Were shudras not allowed to learn Sanskrit in the past times? If yes, then around when did this practice of not being allowed start?

  • What do you mean by 'past times'? 200 years ago or 2000 years ago? If the question is the former, then yes, many people of śūdra lineage had become scholars in Sanskrit and even taught other Brahmins as early as the 1600s. Jun 28 at 12:53
  • @AravindSuresh How long back do you think the practice of Shudras not being allowed to learn Sanskrit started? And what are the sources for saying that Shudras weren't allowed to learn Sanskrit?
    – Zaitor7
    Jun 28 at 13:11
  • Sounds like a loaded question to me. Why'd you assume Shudras don't learn Sanskrit and shastras ban it?
    – sbharti
    Aug 22 at 17:44

Various Śūdra and Dalit people have made contributions to Sanskrit literature, so they must have been able to learn Sanskrit to begin with, including the following -

King Śūdraka (apparently Śūdra caste) – composed Mṛcchakaṭika

Vidura (describes himself as Śūdra caste) – proclaimed the wisest person in Mahābhārata and taught Vidura-nīti

Vālmīki (supposedly Dalit/ Valmiki caste) – author of Ᾱdikāvya Rāmāyaṇa

Kālidāsa (Dalit according to folklore) – one the greatest Sanskrit language poets


It's not true, no one is barred from learning the Sanskrit language even by most orthodox standards. sanskrit was a language of common dialogue in past, so how were individuals supposed to use it without knowing it ?

The restrictions to be precise were on certain areas related to ritualistic practices like shruti scriptures in accordance with adhikara but that was for everyone to follow (not just one section). Other scriptures and literature was always available for everyone to study such as bhagwat gita, itihasas, smritis and other non religious literature.

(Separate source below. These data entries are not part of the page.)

/-- **TRANSFER OF THE VOJTA INEQUALITY ALONG `γ` (raw form).** Let `γ = f/g : ℙ¹ → ℙ¹` of degree `n`
carry a reduced-pullback certificate with residual divisor `B`, and satisfy the height lower bound
`n·ht(x) ≤ ht(γ(x)) + C_γ` (`hlow`, absolute heights; Prop. 1.4 (i), (iii)). If on a set `T` of points
the inequality `ht ≲ (1+ε)(log-diff + log-cond_C)` holds in degree `≤ d` (`VojtaIneq T d ε`), then on
the points of degree `≤ d` whose `γ`-image lies in `T`:
`(n − (1+ε)·deg B)·ht ≲ (1+ε)·(log-diff + log-cond_C)`.
Bookkeeping ([GenEll] p. 13 with Props. 1.4, 1.6, 1.7 (i)): `n·ht(x) − C_γ ≤ ht(γx) ≤ (1+ε)(log-diff +
log-cond_C)(γx) + C_T ≤ (1+ε)(log-diff(x) + log-cond_{γ*C}(x)) + C_T ≤ (1+ε)(log-diff(x) + log-cond_C(x)
+ deg B·ht(x) + log‖m_B‖₁ + log|c|) + C_T`; the points on `γ⁻¹(C)` have bounded height.
[cite: MochizukiGenEll2010, Thm 2.1 p.13] -/
theorem bdLe_transfer {Cφ : ℝ}
    (hlow : ∀ P : NFPoint, P.OffDiv φ.pullbackCusps →
      (φ.deg : ℝ) * P.ht ≤ (P.degree : ℝ)⁻¹ * logHeight₁ (φ.eval P.x) + Cφ)
    {T : Set NFPoint} {d : ℕ} {ε : ℝ} (hε : 0 ≤ ε) (hV : VojtaIneq T d ε) :
    BDLe (φ.preimageSet T ∩ UPle d) (fun P => ((φ.deg : ℝ) - (1 + ε) * R.B.deg) * P.ht)
      (fun P => (1 + ε) * (P.logDiff + P.logCond)) := by
  obtain ⟨CT, hCT⟩ := hV
  obtain ⟨Hexc, hHexc⟩ := exists_ht_le_of_aeval_eq_zero _ R.ne_zero
  set L : ℝ := Real.log R.B.coeffSum + Real.log |(R.c : ℝ)| with hL
  refine ⟨max (Cφ + (1 + ε) * L + CT) (|(φ.deg : ℝ) - (1 + ε) * R.B.deg| * Hexc), fun P hP => ?_⟩
  obtain ⟨hpre, hPd⟩ := hP
  have hU : P.InU := hPd.1.1
  by_cases hoff : P.OffDiv φ.pullbackCusps
  · -- the generic case: `x ∉ γ⁻¹(C)`
    refine le_trans ?_ (le_max_left _ _)
    set Q := P.imageAt (φ.eval P.x) with hQ
    have hQT : Q ∈ T := hpre hoff
    obtain ⟨h0, h1⟩ := P.eval_ne_of_offDiv hoff
    have hQd : Q ∈ UPle d := P.imageAt_mem_UPle h0 h1 hPd.2
    -- Vojta at `γ(x)`
    have hVQ : Q.ht - (1 + ε) * (Q.logDiff + Q.logCond) ≤ CT := hCT Q ⟨hQT, hQd⟩
    -- height: `n ht(x) ≤ ht(γ x) + Cφ`, `ht(γ x) = ht Q`
    have hhtQ : Q.ht = (P.degree : ℝ)⁻¹ * logHeight₁ (φ.eval P.x) := P.ht_imageAt _
    have hh : (φ.deg : ℝ) * P.ht ≤ Q.ht + Cφ := by rw [hhtQ]; exact hlow P hoff
    -- Prop. 1.7 (i) left + Prop. 1.6 for `B` + the constant divisor
    have h17 : Q.logCond - P.logCondDiv φ.pullbackCusps ≤ P.logDiff - Q.logDiff :=
      logCond_sub_logCondDiv_le (P.mapsUnder_imageAt hoff) ((P.imageAt_inU_iff _).mpr ⟨h0, h1⟩)
    have hcond := P.logCondDiv_pullbackCusps_le R hoff hU
    have h16 : P.logCondDiv R.B ≤ R.B.deg * P.ht + Real.log R.B.coeffSum :=
      P.logCondDiv_le (P.offDiv_B R hoff)
    have hε1 : 0 ≤ 1 + ε := by linarith
    have key : Q.logDiff + Q.logCond ≤ P.logDiff + P.logCond + R.B.deg * P.ht + L := by
      rw [hL]; linarith
    have := mul_le_mul_of_nonneg_left key hε1
    nlinarith
  · -- the exceptional case: `x ∈ γ⁻¹(C)`, bounded height
    refine le_trans ?_ (le_max_right _ _)
    have hroot : aeval P.x (φ.num * φ.den * (φ.num - φ.den)) = 0 := not_not.mp hoff
    have hht : P.ht ≤ Hexc := hHexc P hroot
    have hht0 : 0 ≤ P.ht := P.ht_nonneg
    have hrhs : 0 ≤ (1 + ε) * (P.logDiff + P.logCond) :=
      mul_nonneg (by linarith) (add_nonneg P.logDiff_nonneg P.logCond_nonneg)
    have habs : ((φ.deg : ℝ) - (1 + ε) * R.B.deg) * P.ht ≤ |(φ.deg : ℝ) - (1 + ε) * R.B.deg| * Hexc :=
      calc ((φ.deg : ℝ) - (1 + ε) * R.B.deg) * P.ht ≤ |(φ.deg : ℝ) - (1 + ε) * R.B.deg| * P.ht :=
            mul_le_mul_of_nonneg_right (le_abs_self _) hht0
        _ ≤ |(φ.deg : ℝ) - (1 + ε) * R.B.deg| * Hexc := mul_le_mul_of_nonneg_left hht (abs_nonneg _)
    linarith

Although, it's true that due to gradual decline in it's learning among commoners (which ever varna) newer dialects and then languages formed up like classical pali and prakrit etc. This process went further and created early Hindi dialects of middle age and then Hindustani of post independence era.

  • Are you sure there were no restrictions at all? I've seen some people saying online that there were. Some gautama dharmashastras something. btw what are the sources to conclude if there where restrictions or not?
    – Zaitor7
    Jun 28 at 15:09
  • 3
    It's not possible, how do you think the shudras in early times used to communicate without knowing the language ? There are many shudra characters in Mahabharata, ramayana and puranas too. How were they supposed to interact with other people ? Maybe you have misunderstood the Sanskrit language with ritualistic hymns like karma Kanda hymns.
    – user19357
    Jun 28 at 17:50

The *Brihaddharma Purana states

नचैवमाचरेत्धर्मं वैदिकं लौकिकं तथा। पुराणपठनं वेदपठनं नापि चाचरेत्॥ शास्त्रार्थकथनं चैव न शूद्रः क्वचिदाचरेत्। विप्रं क्षत्रं विशञ्चापि पाठयेन्न कदाचन॥ वर्णान् व्याकरणदीन् वा श्लोकं श्लोकार्थमेव वा। शूद्रो विद्यां ग्रहीतारं ब्राह्मणं पातयेदधः ब्राह्मणोऽपि पठन् शूद्रादात्मानमेव घातयेत्॥

Transliteration: (A Shûdra) shouldn't perform activities related to the Vaidika & folk practices. He should never read the Vedas & the Purânas. He should never discuss the meaning of the scriptures. A Shudra can't impart knowledge about alphabets, grammer, verses or their interpretations to Brâhmanas, Kshatriyas & Vaishyas. The Brâhmana who imparts knowledge to a Shûdra falls down (in hell) & the Brâhmana who gets knowledge from a Shûdra kill himself (i.e inflicted with the sin committing suicide).[Brihaddharma Purâna:Uttara Khanda:4:15-17]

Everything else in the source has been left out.